Stored data entries
-=-=-

import Summits.NavierStokesRegularity.NavierStokesRegularity.Theorems.HubbleDynamoNoSelfExcitedDynamoFloorWithTail
import Summits.NavierStokesRegularity.NavierStokesRegularity.Theorems.HubbleDynamoNoSelfExcitedDynamoStubBeltramiRegime
import HarnessLib

/-!
# Crux `NoSelfExcitedDynamo` (stmt-NavierStokesRegularity-1934), line `registered`, skeleton v20:
# bridges for the open stub G⁶ `stub_noRecurrentProfileAboveFloorWithTailNonBeltrami`

Theorems file (`--supports stmt-NavierStokesRegularity-1934`; theorems only, sorry-free). Lead c4
reshaped the open stub G⁵ (`stub_noRecurrentProfileAboveFloorWithTail`, v17/v18, bridges in
`…FloorWithTail.lean` p173343) into G⁵ ⇐ B1 ∧ G⁶ with B1 LANDED:

* B1 `stub_beltramiRegime` (p173916; `S = ∫⟪W × Ω, curl Ω⟫`, only the non-Beltrami part of
  `curl Ω` stretches): an eternal profile-class solution with `‖W‖ ≤ K`, `D_⊥ ≤ βD` at every time and
  `βK² < 1` vanishes (`β = 1` is the Backus regime p150871);

and the open residue G⁶ = G⁵ + "(iv) NOT nearly force-free relative to the amplitude: for every
`β ≥ 0`, `K` with `βK² < 1` and `‖W‖ ≤ K`, at some time `βD < D_⊥`". This file records: G⁶ ⇒ G⁵
(`noRecurrentProfileAboveFloorWithTail_of_nonBeltrami`, the skeleton's composition), G⁶ ⇒ crux,
crux ⇒ G⁶ (so G⁶ ⇔ G⁵ ⇔ G⁗ ⇔ G″ ⇔ crux), and node (`RecurrentLiouville`, stmt-1589) ⇒ G⁶.
-/

noncomputable section

-- the mandated stub namespace repeats `NavierStokesRegularity` (tree precedent for this crux's stubs)
set_option linter.dupNamespace false

namespace Summit.NavierStokesRegularity.NavierStokesRegularity.Theorems.NoSelfExcitedDynamo.Registered

open Set MeasureTheory Filter Topology InnerProductSpace Function
open scoped RealInnerProductSpace Laplacian ContDiff NNReal ENNReal
open Literature.Analysis.FluidPDE

/-- **G⁶ ⇒ G⁵** (sub-goal `noRecurrentProfileAboveFloorWithTail_of_nonBeltrami`; the composition of
skeleton v19/v20): either some `β ≥ 0`, `K` with `βK² < 1`, `‖W‖ ≤ K` and `D_⊥ ≤ βD` at all times
exist (B1 `stub_beltramiRegime` kills the solution), or clause (iv) of G⁶ holds (G⁶ kills it). -/
theorem noRecurrentProfileAboveFloorWithTail_of_nonBeltrami
    (hG6 : ∀ (W : ℝ → EuclideanSpace ℝ (Fin 3) → EuclideanSpace ℝ (Fin 3)) (Q : ℝ → EuclideanSpace ℝ (Fin 3) → ℝ),
      IsBackwardLeraySolutionOn univ 1 W Q →
      (∀ k : ℕ, ∃ K : ℝ, ∀ s y, (1 + ‖y‖) ^ (k + 1) * ‖iteratedFDeriv ℝ k (W s) y‖ ≤ K) →
      (∀ ε : ℝ, 0 < ε → ∀ R : ℝ, ∃ L : ℝ, 0 < L ∧ ∀ a : ℝ, ∃ σ ∈ Icc a (a + L),
        ∀ s ∈ Icc (-R) R, ∀ y ∈ Metric.closedBall (0 : EuclideanSpace ℝ (Fin 3)) R,
          ‖W (s + σ) y - W s y‖ < ε) →
      (∀ s, 64 / 27 ≤ ((SNormLESNormFDerivOfEqConst (EuclideanSpace ℝ (Fin 3))
            (volume : Measure (EuclideanSpace ℝ (Fin 3))) 2 : ℝ≥0) : ℝ) ^ 6 *
          (∫ y, ‖curl (W s) y‖ ^ 2) ^ 2) →
      (∀ s₀ : ℝ, ∃ φ : EuclideanSpace ℝ (Fin 3) → EuclideanSpace ℝ (Fin 3),
        Literature.Analysis.FunctionSpaces.IsTestFunctionOn
            (⊤ : TopologicalSpace.Opens (EuclideanSpace ℝ (Fin 3))) φ ∧
          ¬ Tendsto (fun lam : ℝ => ∫ y, ⟪lam • W s₀ (lam • y), φ y⟫) atTop (𝓝 0)) →
      (∀ μ : ℝ, μ < 1 → ∃ s y, ∃ v : EuclideanSpace ℝ (Fin 3), μ * ‖v‖ ^ 2 < ⟪v, fderiv ℝ (W s) y v⟫) →
      (∀ β K : ℝ, 0 ≤ β → β * K ^ 2 < 1 → (∀ s y, ‖W s y‖ ≤ K) →
        ∃ s, β * ∫ y, ‖curl (curl (W s)) y‖ ^ 2 <
          ∫ y, (‖curl (curl (W s)) y‖ ^ 2 -
            ⟪curl (curl (W s)) y, curl (W s) y⟫ ^ 2 / ‖curl (W s) y‖ ^ 2)) →
      ∀ s y, W s y = 0) :
    ∀ (W : ℝ → EuclideanSpace ℝ (Fin 3) → EuclideanSpace ℝ (Fin 3)) (Q : ℝ → EuclideanSpace ℝ (Fin 3) → ℝ),
      IsBackwardLeraySolutionOn univ 1 W Q →
      (∀ k : ℕ, ∃ K : ℝ, ∀ s y, (1 + ‖y‖) ^ (k + 1) * ‖iteratedFDeriv ℝ k (W s) y‖ ≤ K) →
      (∀ ε : ℝ, 0 < ε → ∀ R : ℝ, ∃ L : ℝ, 0 < L ∧ ∀ a : ℝ, ∃ σ ∈ Icc a (a + L),
        ∀ s ∈ Icc (-R) R, ∀ y ∈ Metric.closedBall (0 : EuclideanSpace ℝ (Fin 3)) R,
          ‖W (s + σ) y - W s y‖ < ε) →
      (∀ s, 64 / 27 ≤ ((SNormLESNormFDerivOfEqConst (EuclideanSpace ℝ (Fin 3))
            (volume : Measure (EuclideanSpace ℝ (Fin 3))) 2 : ℝ≥0) : ℝ) ^ 6 *
          (∫ y, ‖curl (W s) y‖ ^ 2) ^ 2) →
      (∀ s₀ : ℝ, ∃ φ : EuclideanSpace ℝ (Fin 3) → EuclideanSpace ℝ (Fin 3),
        Literature.Analysis.FunctionSpaces.IsTestFunctionOn
            (⊤ : TopologicalSpace.Opens (EuclideanSpace ℝ (Fin 3))) φ ∧
          ¬ Tendsto (fun lam : ℝ => ∫ y, ⟪lam • W s₀ (lam • y), φ y⟫) atTop (𝓝 0)) →
      (∀ μ : ℝ, μ < 1 → ∃ s y, ∃ v : EuclideanSpace ℝ (Fin 3), μ * ‖v‖ ^ 2 < ⟪v, fderiv ℝ (W s) y v⟫) →
      ∀ s y, W s y = 0 := by
  intro W Q hW hprof hrec hfloor htail hstrain
  by_cases hbel : ∃ β K : ℝ, 0 ≤ β ∧ β * K ^ 2 < 1 ∧ (∀ s y, ‖W s y‖ ≤ K) ∧
      ∀ s, ∫ y, (‖curl (curl (W s)) y‖ ^ 2 -
          ⟪curl (curl (W s)) y, curl (W s) y⟫ ^ 2 / ‖curl (W s) y‖ ^ 2) ≤
        β * ∫ y, ‖curl (curl (W s)) y‖ ^ 2
  · exact stub_beltramiRegime W Q hW hprof hbel
  push Not at hbel
  exact hG6 W Q hW hprof hrec hfloor htail hstrain (fun β K hβ hβK hK => hbel β K hβ hβK hK)

/-- **G⁶ ⇒ crux** (sub-goal `noSelfExcitedDynamo_of_nonBeltrami`; the conclusion is the crux
`NoSelfExcitedDynamo` unfolded), through G⁵ (p173343), G⁗ (p166766) and G″ (p160780). -/
theorem noSelfExcitedDynamo_of_nonBeltrami :
    (∀ (W : ℝ → EuclideanSpace ℝ (Fin 3) → EuclideanSpace ℝ (Fin 3)) (Q : ℝ → EuclideanSpace ℝ (Fin 3) → ℝ),
      IsBackwardLeraySolutionOn univ 1 W Q →
      (∀ k : ℕ, ∃ K : ℝ, ∀ s y, (1 + ‖y‖) ^ (k + 1) * ‖iteratedFDeriv ℝ k (W s) y‖ ≤ K) →
      (∀ ε : ℝ, 0 < ε → ∀ R : ℝ, ∃ L : ℝ, 0 < L ∧ ∀ a : ℝ, ∃ σ ∈ Icc a (a + L),
        ∀ s ∈ Icc (-R) R, ∀ y ∈ Metric.closedBall (0 : EuclideanSpace ℝ (Fin 3)) R,
          ‖W (s + σ) y - W s y‖ < ε) →
      (∀ s, 64 / 27 ≤ ((SNormLESNormFDerivOfEqConst (EuclideanSpace ℝ (Fin 3))
            (volume : Measure (EuclideanSpace ℝ (Fin 3))) 2 : ℝ≥0) : ℝ) ^ 6 *
          (∫ y, ‖curl (W s) y‖ ^ 2) ^ 2) →
      (∀ s₀ : ℝ, ∃ φ : EuclideanSpace ℝ (Fin 3) → EuclideanSpace ℝ (Fin 3),
        Literature.Analysis.FunctionSpaces.IsTestFunctionOn
            (⊤ : TopologicalSpace.Opens (EuclideanSpace ℝ (Fin 3))) φ ∧
          ¬ Tendsto (fun lam : ℝ => ∫ y, ⟪lam • W s₀ (lam • y), φ y⟫) atTop (𝓝 0)) →
      (∀ μ : ℝ, μ < 1 → ∃ s y, ∃ v : EuclideanSpace ℝ (Fin 3), μ * ‖v‖ ^ 2 < ⟪v, fderiv ℝ (W s) y v⟫) →
      (∀ β K : ℝ, 0 ≤ β → β * K ^ 2 < 1 → (∀ s y, ‖W s y‖ ≤ K) →
        ∃ s, β * ∫ y, ‖curl (curl (W s)) y‖ ^ 2 <
          ∫ y, (‖curl (curl (W s)) y‖ ^ 2 -
            ⟪curl (curl (W s)) y, curl (W s) y⟫ ^ 2 / ‖curl (W s) y‖ ^ 2)) →
      ∀ s y, W s y = 0) →
    ∀ u : ℝ → EuclideanSpace ℝ (Fin 3) → EuclideanSpace ℝ (Fin 3),
      IsBoundedAncientMildSolution 1 u →
      (∀ t < 0, AEStronglyMeasurable (u t) volume) → (∃ C : ℝ, HasTypeIDecay C u) →
      ∀ t < 0, u t =ᵐ[volume] (0 : EuclideanSpace ℝ (Fin 3) → EuclideanSpace ℝ (Fin 3)) := fun hG6 =>
  noSelfExcitedDynamo_of_noRecurrentProfileAboveFloorWithTail
    (noRecurrentProfileAboveFloorWithTail_of_nonBeltrami hG6)

/-- **crux ⇒ G⁶** (sub-goal `nonBeltrami_of_noSelfExcitedDynamo`; hypothesis = the crux unfolded),
through p173343. So G⁶ ⇔ G⁵ ⇔ G⁗ ⇔ G″ ⇔ crux: the reshape loses nothing. -/
theorem nonBeltrami_of_noSelfExcitedDynamo :
    (∀ u : ℝ → EuclideanSpace ℝ (Fin 3) → EuclideanSpace ℝ (Fin 3),
      IsBoundedAncientMildSolution 1 u →
      (∀ t < 0, AEStronglyMeasurable (u t) volume) → (∃ C : ℝ, HasTypeIDecay C u) →
      ∀ t < 0, u t =ᵐ[volume] (0 : EuclideanSpace ℝ (Fin 3) → EuclideanSpace ℝ (Fin 3))) →
    ∀ (W : ℝ → EuclideanSpace ℝ (Fin 3) → EuclideanSpace ℝ (Fin 3)) (Q : ℝ → EuclideanSpace ℝ (Fin 3) → ℝ),
      IsBackwardLeraySolutionOn univ 1 W Q →
      (∀ k : ℕ, ∃ K : ℝ, ∀ s y, (1 + ‖y‖) ^ (k + 1) * ‖iteratedFDeriv ℝ k (W s) y‖ ≤ K) →
      (∀ ε : ℝ, 0 < ε → ∀ R : ℝ, ∃ L : ℝ, 0 < L ∧ ∀ a : ℝ, ∃ σ ∈ Icc a (a + L),
        ∀ s ∈ Icc (-R) R, ∀ y ∈ Metric.closedBall (0 : EuclideanSpace ℝ (Fin 3)) R,
          ‖W (s + σ) y - W s y‖ < ε) →
      (∀ s, 64 / 27 ≤ ((SNormLESNormFDerivOfEqConst (EuclideanSpace ℝ (Fin 3))
            (volume : Measure (EuclideanSpace ℝ (Fin 3))) 2 : ℝ≥0) : ℝ) ^ 6 *
          (∫ y, ‖curl (W s) y‖ ^ 2) ^ 2) →
      (∀ s₀ : ℝ, ∃ φ : EuclideanSpace ℝ (Fin 3) → EuclideanSpace ℝ (Fin 3),
        Literature.Analysis.FunctionSpaces.IsTestFunctionOn
            (⊤ : TopologicalSpace.Opens (EuclideanSpace ℝ (Fin 3))) φ ∧
          ¬ Tendsto (fun lam : ℝ => ∫ y, ⟪lam • W s₀ (lam • y), φ y⟫) atTop (𝓝 0)) →
      (∀ μ : ℝ, μ < 1 → ∃ s y, ∃ v : EuclideanSpace ℝ (Fin 3), μ * ‖v‖ ^ 2 < ⟪v, fderiv ℝ (W s) y v⟫) →
      (∀ β K : ℝ, 0 ≤ β → β * K ^ 2 < 1 → (∀ s y, ‖W s y‖ ≤ K) →
        ∃ s, β * ∫ y, ‖curl (curl (W s)) y‖ ^ 2 <
          ∫ y, (‖curl (curl (W s)) y‖ ^ 2 -
            ⟪curl (curl (W s)) y, curl (W s) y⟫ ^ 2 / ‖curl (W s) y‖ ^ 2)) →
      ∀ s y, W s y = 0 :=
  fun hcrux W Q hW hprof hrec hfloor htail hstrain _ =>
    noRecurrentProfileAboveFloorWithTail_of_noSelfExcitedDynamo hcrux W Q hW hprof hrec hfloor htail hstrain

/-- **node ⇒ G⁶** (sub-goal `nonBeltrami_of_recurrentLiouville`): the node crux `RecurrentLiouville`
(stmt-NavierStokesRegularity-1589) implies the line's open stub, through the crux (p157812, p173343). -/
theorem nonBeltrami_of_recurrentLiouville (h : Theses.SqueezeCycle.RecurrentLiouville) :
    ∀ (W : ℝ → EuclideanSpace ℝ (Fin 3) → EuclideanSpace ℝ (Fin 3)) (Q : ℝ → EuclideanSpace ℝ (Fin 3) → ℝ),
      IsBackwardLeraySolutionOn univ 1 W Q →
      (∀ k : ℕ, ∃ K : ℝ, ∀ s y, (1 + ‖y‖) ^ (k + 1) * ‖iteratedFDeriv ℝ k (W s) y‖ ≤ K) →
      (∀ ε : ℝ, 0 < ε → ∀ R : ℝ, ∃ L : ℝ, 0 < L ∧ ∀ a : ℝ, ∃ σ ∈ Icc a (a + L),
        ∀ s ∈ Icc (-R) R, ∀ y ∈ Metric.closedBall (0 : EuclideanSpace ℝ (Fin 3)) R,
          ‖W (s + σ) y - W s y‖ < ε) →
      (∀ s, 64 / 27 ≤ ((SNormLESNormFDerivOfEqConst (EuclideanSpace ℝ (Fin 3))
            (volume : Measure (EuclideanSpace ℝ (Fin 3))) 2 : ℝ≥0) : ℝ) ^ 6 *
          (∫ y, ‖curl (W s) y‖ ^ 2) ^ 2) →
      (∀ s₀ : ℝ, ∃ φ : EuclideanSpace ℝ (Fin 3) → EuclideanSpace ℝ (Fin 3),
        Literature.Analysis.FunctionSpaces.IsTestFunctionOn
            (⊤ : TopologicalSpace.Opens (EuclideanSpace ℝ (Fin 3))) φ ∧
          ¬ Tendsto (fun lam : ℝ => ∫ y, ⟪lam • W s₀ (lam • y), φ y⟫) atTop (𝓝 0)) →
      (∀ μ : ℝ, μ < 1 → ∃ s y, ∃ v : EuclideanSpace ℝ (Fin 3), μ * ‖v‖ ^ 2 < ⟪v, fderiv ℝ (W s) y v⟫) →
      (∀ β K : ℝ, 0 ≤ β → β * K ^ 2 < 1 → (∀ s y, ‖W s y‖ ≤ K) →
        ∃ s, β * ∫ y, ‖curl (curl (W s)) y‖ ^ 2 <
          ∫ y, (‖curl (curl (W s)) y‖ ^ 2 -
            ⟪curl (curl (W s)) y, curl (W s) y⟫ ^ 2 / ‖curl (W s) y‖ ^ 2)) →
      ∀ s y, W s y = 0 :=
  fun W Q hW hprof hrec hfloor htail hstrain _ =>
    noRecurrentProfileAboveFloorWithTail_of_recurrentLiouville h W Q hW hprof hrec hfloor htail hstrain

end Summit.NavierStokesRegularity.NavierStokesRegularity.Theorems.NoSelfExcitedDynamo.Registered

end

-=-=-

> Work to complete
Where a line of the records holds the word "Summits", copy that line.

> Written answer
import Summits.NavierStokesRegularity.NavierStokesRegularity.Theorems.HubbleDynamoNoSelfExcitedDynamoFloorWithTail
import Summits.NavierStokesRegularity.NavierStokesRegularity.Theorems.HubbleDynamoNoSelfExcitedDynamoStubBeltramiRegime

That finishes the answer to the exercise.